The lawsuit was originally filed 14 years ago but was revived earlier this year after the plaintiffs weren’t able to reach a settlement with ranchers and the federal government.

Habitat degradation has caused bull trout populations in the two rivers to dwindle to about 100 fish, which the environmental groups blamed on grazing.

However, the U.S. Fish and Wildlife Service has concluded that grazing is unlikely to adversely affect bull trout or their habitat in the seven allotments in question, which encompass tens of thousands of acres.

The environmental plaintiffs nonetheless claimed grazing authorizations violated the National Forest Management Act and Wild and Scenic Rivers Act.
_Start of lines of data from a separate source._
import Mathlib
import HarnessLib
import Summits.AnomalousDissipation.AnomalousDissipation.Theses.DecimationAxis

/-!
# Route `DecimationAxis`, crux `UniformEquilibration` (stmt-AnomalousDissipation-1583):
# vocabulary and registered stub statements of the line `birth`

`Defs` file (D-0016 `<Route>Defs` convention; precedents `BECThomsonPrincipleGDTransferDefs.lean`,
`MomentParityDefs.lean`) of the crux skeleton
`Summits/AnomalousDissipation/AnomalousDissipation/Cruxes/UniformEquilibration/Lines/birth.lean`
(sha 6127c29d…, registrar planner-skel-stmt-AnomalousDissipation-1583-0, three registered stubs
`stub_absorbedWitness`, `stub_uniformSettling`, `stub_tameRestart`). A `Cruxes/…/Lines/*.lean`
skeleton is not an importable module, so the vocabulary the line posits and the STATEMENTS of its
registered stubs live here — copied VERBATIM from the skeleton (same namespace
`Summit.AnomalousDissipation.AnomalousDissipation.Cruxes.UniformEquilibration.Birth`, same names;
only the local notations `ℤ³ := Fin 3 → ℤ`, `ℂ³ := EuclideanSpace ℂ (Fin 3)` are expanded) —
to be imported by the stub files `Theorems/DecimationAxisUniformEquilibration<Stub>.lean`
(landed `--supports stmt-AnomalousDissipation-1583`) and by the closing composition; the skeleton is
re-pointed by importing this module and deleting its local copies (zero renaming).

Nothing open is asserted: every `def … : Prop` is a statement (a registered stub signature or the
crux's own solution notion), consumed only as the type of a stub theorem or as an explicit
hypothesis; the one theorem proved here, `UniformEquilibration_of`, is the sorry-free composition
`Sig.stub_absorbedWitness → Sig.stub_uniformSettling → Sig.stub_tameRestart → UniformEquilibration`
(the crux BY NAME), pure bookkeeping.

Contents:
* §0 vocabulary naming the crux's own lambda terms — `IsCoeffTrajectory` (global trajectory of the
  exact-coupling Galerkin system `galerkinRHS S ν g↾S`, = `IsGalerkinODESolution` minus its `rfl`
  datum clause), `modalEnergy` (`Σ‖a_k‖²`), `resolvedDissipation` (`ν·4π²·Σ_{|k|≤M}|k|²‖a_k‖²`),
  `h1Size` (`Σ(1+|k|²)‖a_k‖²`);
* §1 the three registered signatures `Sig.stub_absorbedWitness`, `Sig.stub_uniformSettling`,
  `Sig.stub_tameRestart` (docstrings = the skeleton's, with the intended proofs and sources);
* §2 `UniformEquilibration_of`.

Deliberately NOT here: any proof of a stub (separate files, one per stub), the sorried `stub_*`
placeholders and `UniformEquilibration_proof` of the skeleton (they stay under `Cruxes/`).
Sources: FoiasManleyRosaTemam2001 Ch. II, IV; ConstantinFoias1988 Ch. 8; DoeringFoias2002 §2;
RobinsonRodrigoSadowski2016 Thm 4.4.
-/

-- every `Summit.AnomalousDissipation.AnomalousDissipation.…` name repeats the summit = sub-problem
-- segment (D-0017 layout)
set_option linter.dupNamespace false

noncomputable section

namespace Summit.AnomalousDissipation.AnomalousDissipation.Cruxes.UniformEquilibration.Birth

open scoped BigOperators Topology Classical MeasureTheory InnerProductSpace ComplexConjugate
open Filter Set Function MeasureTheory
open Literature.Analysis.FunctionSpaces Literature.Analysis.FunctionSpaces.Torus
open Literature.Analysis.FluidPDE
open Summit.AnomalousDissipation.AnomalousDissipation.Theses.DecimationAxis

/-! ### §0 Vocabulary of the seam (plain `def`s naming the crux's own lambda terms) -/

/-- `IsCoeffTrajectory S ν g c`: the crux's solution notion, verbatim — a global trajectory of the
exact-coupling Galerkin system on `S` at viscosity `ν` driven by `g↾S`: values in the Galerkin phase
space, continuous on `[0, ∞)`, solving `ċ = galerkinRHS S ν g↾S c` on every `[0, T]` (one-sided
derivatives at the endpoints). Equivalently `IsGalerkinODESolution ν (g↾S) (c 0) c` (tree,
`GalerkinFlow.lean`) minus its `rfl` datum clause. -/
def IsCoeffTrajectory (S : Finset (Fin 3 → ℤ)) (ν : ℝ) (g : (Fin 3 → ℤ) → EuclideanSpace ℂ (Fin 3))
    (c : ℝ → ↥S → EuclideanSpace ℂ (Fin 3)) : Prop :=
  (∀ t, c t ∈ galerkinSubspace S) ∧ ContinuousOn c (Set.Ici 0) ∧
    ∀ T : ℝ, ∀ t ∈ Set.Icc (0 : ℝ) T,
      HasDerivWithinAt c (galerkinRHS S ν (fun k => g k) (c t)) (Set.Icc 0 T) t

/-- Modal energy `Σ_{k∈S} ‖a_k‖²` (`= ∫‖u‖²` for `u = realTrigPoly S ā`; the crux's energy
observable, verbatim). -/
def modalEnergy {S : Finset (Fin 3 → ℤ)} (a : ↥S → EuclideanSpace ℂ (Fin 3)) : ℝ :=
  ∑ k : ↥S, ‖a k‖ ^ 2

/-- Resolved dissipation below wavenumber `M` at viscosity `ν`: `ν·4π²·Σ_{|k|≤M} |k|²‖a_k‖²`
(the crux's dissipation observable, verbatim). -/
def resolvedDissipation {S : Finset (Fin 3 → ℤ)} (ν : ℝ) (M : ℕ)
    (a : ↥S → EuclideanSpace ℂ (Fin 3)) : ℝ :=
  ν * (4 * Real.pi ^ 2 * ∑ k : ↥S,
    if freqNormSq (k : Fin 3 → ℤ) ≤ (M : ℝ) ^ 2 then freqNormSq (k : Fin 3 → ℤ) * ‖a k‖ ^ 2 else 0)

/-- The `H¹`-type size of a datum, `Σ_{k∈S} (1+|k|²)‖a_k‖²` (the crux's datum clause, verbatim). -/
def h1Size {S : Finset (Fin 3 → ℤ)} (a : ↥S → EuclideanSpace ℂ (Fin 3)) : ℝ :=
  ∑ k : ↥S, (1 + freqNormSq (k : Fin 3 → ℤ)) * ‖a k‖ ^ 2

/-! ### §1 Stub signatures (`Sig.stub_*`, so that the hypothesis heads of `UniformEquilibration_of`
carry the registered stub names) -/

/-- STUB 1 — THE FLOOR WITNESS MAY BE TAKEN INSIDE THE `K`-UNIFORM ABSORBING BALL (provable now, M).
For `ν > 0` and an admissible force family `g` (the crux's four hypotheses) there is ONE `B` such that
for all `E ε M K` and `S = freqBall K ∖ {0}`: a trajectory with `longTimeAvgSup` energy `≤ E` and
`longTimeAvgInf` resolved dissipation `≥ 2ε` can be replaced by one with the same two asymptotic
bounds which stays in the energy ball `Σ‖c(t)_k‖² ≤ B` for all `t ≥ 0`. Intended proof: absorbing
ball `B = (G_N/(4π²ν))² + 1`, `G_N² = Σ_{k ∈ freqBall N}‖g k‖²` (energy inequality
`ė ≤ −8π²ν e + 2G_N√e` from `hasDerivWithinAt_energy` and Poincaré `|k|² ≥ 1` on `S ∌ 0`), entered
in finite time and forward invariant; time shift to the entrance time
(`IsGalerkinODESolution.comp_add`); shift invariance of `longTimeAvgSup`/`longTimeAvgInf` of
nonnegative locally integrable observables (`longTimeAvgSup_comp_add_right` and its `liminf` twin).
Sources: ConstantinFoias1988 Ch. 8 (8.7)–(8.9); Temam1997 Ch. III §2.2; DoeringFoias2002 §2. -/
def Sig.stub_absorbedWitness : Prop :=
  ∀ (ν : ℝ), 0 < ν → ∀ (N : ℕ) (g : (Fin 3 → ℤ) → EuclideanSpace ℂ (Fin 3)), IsConjSymm g →
    (∀ k, k ∉ freqBall N → g k = 0) →
    g 0 = 0 → (∀ k : Fin 3 → ℤ, ∑ i, ((k i : ℤ) : ℂ) * g k i = 0) →
    ∃ B : ℝ, ∀ (E ε : ℝ) (M K : ℕ) (S : Finset (Fin 3 → ℤ)), S = (freqBall K).erase 0 →
      (∃ c : ℝ → ↥S → EuclideanSpace ℂ (Fin 3), IsCoeffTrajectory S ν g c ∧
          longTimeAvgSup (fun t => modalEnergy (c t)) ≤ E ∧
          2 * ε ≤ longTimeAvgInf (fun t => resolvedDissipation ν M (c t))) →
      ∃ c : ℝ → ↥S → EuclideanSpace ℂ (Fin 3), IsCoeffTrajectory S ν g c ∧
          (∀ t, 0 ≤ t → modalEnergy (c t) ≤ B) ∧
          longTimeAvgSup (fun t => modalEnergy (c t)) ≤ E ∧
          2 * ε ≤ longTimeAvgInf (fun t => resolvedDissipation ν M (c t))

/-- STUB 2 — `K`-UNIFORM TWO-SIDED SETTLING INSIDE THE BALL (THE RESIDUE; open, XL, load-bearing).
For `ν > 0`, admissible `g`, budgets `E`, `ε > 0`, resolution `M` and a radius `B` there are a settling
time `T₁`, margins `E₁ < 2E`, `ε₁ > ε` and a radius `B₁`, INDEPENDENT OF THE TRUNCATION, such that for
every `K`, `S = freqBall K ∖ {0}`: if some trajectory staying in the ball `B` has `longTimeAvgSup`
energy `≤ E` and `longTimeAvgInf` resolved dissipation `≥ 2ε`, then some trajectory staying in the
ball `B₁` has `timeMean energy ≤ E₁` and `timeMean resolved dissipation ≥ ε₁` for ALL `T ≥ T₁`.
Per `K` trivial (the premise trajectory itself settles to within any margin of `(E, 2ε)`); the
content is the `K`-uniformity of `T₁` — the dynamical heart of the crux, in the two-scalar normal
form of the route reviews (rising-sun/argmin selection makes the dissipation side `T₁`-free, so what
remains is a `K`-uniform bound on the energy settling time and on the argmin `s*` of the dissipation
deficit of SOME witness). Why it might fail: near-heteroclinic cycling with passage times growing in
`K`, or slow relaxation at `k ∼ K`, forcing `T₁(K) → ∞` for every witness. Sources:
FoiasManleyRosaTemam2001 Ch. IV; DoeringFoias2002 §2; HolmesLumleyBerkoozRowley2012 §9.2
(doi:10.1017/cbo9780511919701); KanedaEtAl2003; stmt-AnomalousDissipation-0215; cards
hyperfinite-hull-one-loeb-measure (N3), cycling-loophole-rate-vs-level. -/
def Sig.stub_uniformSettling : Prop :=
  ∀ (ν : ℝ), 0 < ν → ∀ (N : ℕ) (g : (Fin 3 → ℤ) → EuclideanSpace ℂ (Fin 3)), IsConjSymm g →
    (∀ k, k ∉ freqBall N → g k = 0) →
    g 0 = 0 → (∀ k : Fin 3 → ℤ, ∑ i, ((k i : ℤ) : ℂ) * g k i = 0) →
    ∀ (E ε : ℝ) (M : ℕ) (B : ℝ), 0 < ε →
      ∃ (T₁ E₁ ε₁ B₁ : ℝ), E₁ < 2 * E ∧ ε < ε₁ ∧
        ∀ (K : ℕ) (S : Finset (Fin 3 → ℤ)), S = (freqBall K).erase 0 →
          (∃ c : ℝ → ↥S → EuclideanSpace ℂ (Fin 3), IsCoeffTrajectory S ν g c ∧
              (∀ t, 0 ≤ t → modalEnergy (c t) ≤ B) ∧
              longTimeAvgSup (fun t => modalEnergy (c t)) ≤ E ∧
              2 * ε ≤ longTimeAvgInf (fun t => resolvedDissipation ν M (c t))) →
          ∃ c : ℝ → ↥S → EuclideanSpace ℂ (Fin 3), IsCoeffTrajectory S ν g c ∧
              (∀ t, 0 ≤ t → modalEnergy (c t) ≤ B₁) ∧
              ∀ T : ℝ, T₁ ≤ T →
                timeMean (fun t => modalEnergy (c t)) T ≤ E₁ ∧
                ε₁ ≤ timeMean (fun t => resolvedDissipation ν M (c t)) T

/-- STUB 3 — A TAME RESTART COSTS ONLY THE MARGINS (provable now, M). For `ν > 0`, admissible `g`,
`E`, `ε > 0`, `M` and any `(T₁, E₁, ε₁, B₁)` with `E₁ < 2E`, `ε < ε₁` there are `T₀`, `R` — depending
on these data and on `G_N² = Σ_{freqBall N}‖g k‖²`, NOT on `K` — such that for every `K`,
`S = freqBall K ∖ {0}`: a trajectory in the ball `B₁` whose running means obey `(E₁, ε₁)` from `T₁` on
yields a trajectory from a datum with `Σ(1+|k|²)‖c(0)_k‖² ≤ R` whose running means obey `(2E, ε)`
from `T₀` on. Intended proof: energy identity on `[0, 1]` (`galerkin_energy_identity`,
`toReal_eGradNormSq_coeffExt`) bounds `4π²ν∫₀¹Σ|k|²‖c_k‖² ≤ B₁/2 + G_N√B₁`, so some `s ∈ [0,1]` is
tame, `R := B₁ + (B₁/2 + G_N√B₁)/(4π²ν)`; restart at `s` (`IsGalerkinODESolution.comp_add`); the
restarted means differ from the old ones by at most `E₁/T` resp. `D_max/T`, `D_max = 4π²νM²B₁`
(`timeMean_comp_add_right`), absorbed by the margins for
`T ≥ T₀ := max T₁ 0 + 1 + E₁⁺/(2E − E₁) + D_max/(ε₁ − ε)`. Degenerate data (`E₁ < 0`, `B₁ < 0`,
`T₁ ≤ 0`) make the hypothesis unsatisfiable. Sources: RobinsonRodrigoSadowski2016 Thm 4.4 (4.6)–(4.7);
FoiasManleyRosaTemam2001 Ch. II (7.16)–(7.17) (restart at a positive time to gain an `H¹` datum);
tree `LongTimeAverageShift.lean`. -/
def Sig.stub_tameRestart : Prop :=
  ∀ (ν : ℝ), 0 < ν → ∀ (N : ℕ) (g : (Fin 3 → ℤ) → EuclideanSpace ℂ (Fin 3)), IsConjSymm g →
    (∀ k, k ∉ freqBall N → g k = 0) →
    g 0 = 0 → (∀ k : Fin 3 → ℤ, ∑ i, ((k i : ℤ) : ℂ) * g k i = 0) →
    ∀ (E ε : ℝ) (M : ℕ), 0 < ε → ∀ (T₁ E₁ ε₁ B₁ : ℝ), E₁ < 2 * E → ε < ε₁ →
      ∃ (T₀ R : ℝ), ∀ (K : ℕ) (S : Finset (Fin 3 → ℤ)), S = (freqBall K).erase 0 →
        (∃ c : ℝ → ↥S → EuclideanSpace ℂ (Fin 3), IsCoeffTrajectory S ν g c ∧
            (∀ t, 0 ≤ t → modalEnergy (c t) ≤ B₁) ∧
            ∀ T : ℝ, T₁ ≤ T →
              timeMean (fun t => modalEnergy (c t)) T ≤ E₁ ∧
              ε₁ ≤ timeMean (fun t => resolvedDissipation ν M (c t)) T) →
        ∃ c : ℝ → ↥S → EuclideanSpace ℂ (Fin 3), IsCoeffTrajectory S ν g c ∧ h1Size (c 0) ≤ R ∧
            ∀ T : ℝ, T₀ ≤ T →
              timeMean (fun t => modalEnergy (c t)) T ≤ 2 * E ∧
              ε ≤ timeMean (fun t => resolvedDissipation ν M (c t)) T

/-! ### §2 Composition (verbatim from the skeleton's §3) -/

/-- **The line closes the crux BY NAME modulo the three registered stubs.** Fix the crux's data
`(ν, N, g, E, ε, M)`; stub 1 gives the `K`-uniform ball `B`; stub 2 at `(E, ε, M, B)` gives the
`K`-uniform settling data `(T₁, E₁, ε₁, B₁)` with `E₁ < 2E`, `ε < ε₁`; stub 3 at those gives
`(T₀, R)`. For any `K`, `S` the crux premise is (after naming its lambda terms) the premise of stub 1,
whose output feeds stub 2, whose output feeds stub 3, whose output is the crux's conclusion verbatim.
[bookkeeping] -/
theorem UniformEquilibration_of :
    Sig.stub_absorbedWitness → Sig.stub_uniformSettling → Sig.stub_tameRestart →
      Summit.AnomalousDissipation.AnomalousDissipation.Theses.DecimationAxis.UniformEquilibration := by
  intro h₁ h₂ h₃
  dsimp only [Summit.AnomalousDissipation.AnomalousDissipation.Theses.DecimationAxis.UniformEquilibration]
  intro ν hν N g hcs hsupp hg0 htr E ε M hε
  obtain ⟨B, hball⟩ := h₁ ν hν N g hcs hsupp hg0 htr
  obtain ⟨T₁, E₁, ε₁, B₁, hE₁, hε₁, hsettle⟩ := h₂ ν hν N g hcs hsupp hg0 htr E ε M B hε
  obtain ⟨T₀, R, hrestart⟩ := h₃ ν hν N g hcs hsupp hg0 htr E ε M hε T₁ E₁ ε₁ B₁ hE₁ hε₁
  refine ⟨T₀, R, fun K S hS hprem => ?_⟩
  obtain ⟨c, hmem, hcont, hderiv, hsup, hinf⟩ := hprem
  obtain ⟨c', ⟨hmem', hcont', hderiv'⟩, hR', hmeans'⟩ :=
    hrestart K S hS (hsettle K S hS (hball E ε M K S hS ⟨c, ⟨hmem, hcont, hderiv⟩, hsup, hinf⟩))
  exact ⟨c', hmem', hcont', hderiv', hR', hmeans'⟩

end Summit.AnomalousDissipation.AnomalousDissipation.Cruxes.UniformEquilibration.Birth

end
Ranchers affected by the lawsuit and the Forest Service argued the environmentalists were impermissibly attacking the agency’s entire grazing program — which can only be changed through statute or regulation — rather than specific agency actions.

Though it was a “close question,” Papak nonetheless decided against throwing out the case on these grounds.

Even so, the judge rejected the claim that livestock grazing hadn’t met “riparian management objectives,” which must be followed “at the watershed or landscape scale, rather than stream by stream.”

While bull trout populations in the region were found to be at risk, Papak said the plaintiffs “have not shown that the Forest Service’s decisions to authorize livestock grazing caused the decline of the bull trout population or its habitat in the allotments here.”

According to the Fish and Wildlife Service, multiple factors have likely contributed to the bull trout’s misfortune, including dam-building, logging, irrigation withdrawals and the introduction of brook trout, a non-native fish, the judge said.

Papak also disagreed with the environmentalists’ claim that data collection about stream conditions was “so useless as to be equivalent to no data.”

“The record here establishes that the Forest Service reasonably monitored riparian conditions and analyzed the data collected,” he said.

The judge also rejected arguments that grazing violated the Wild and Scenic Rivers Act, noting that cattle are generally excluded from the river corridors with fencing and steep terrain.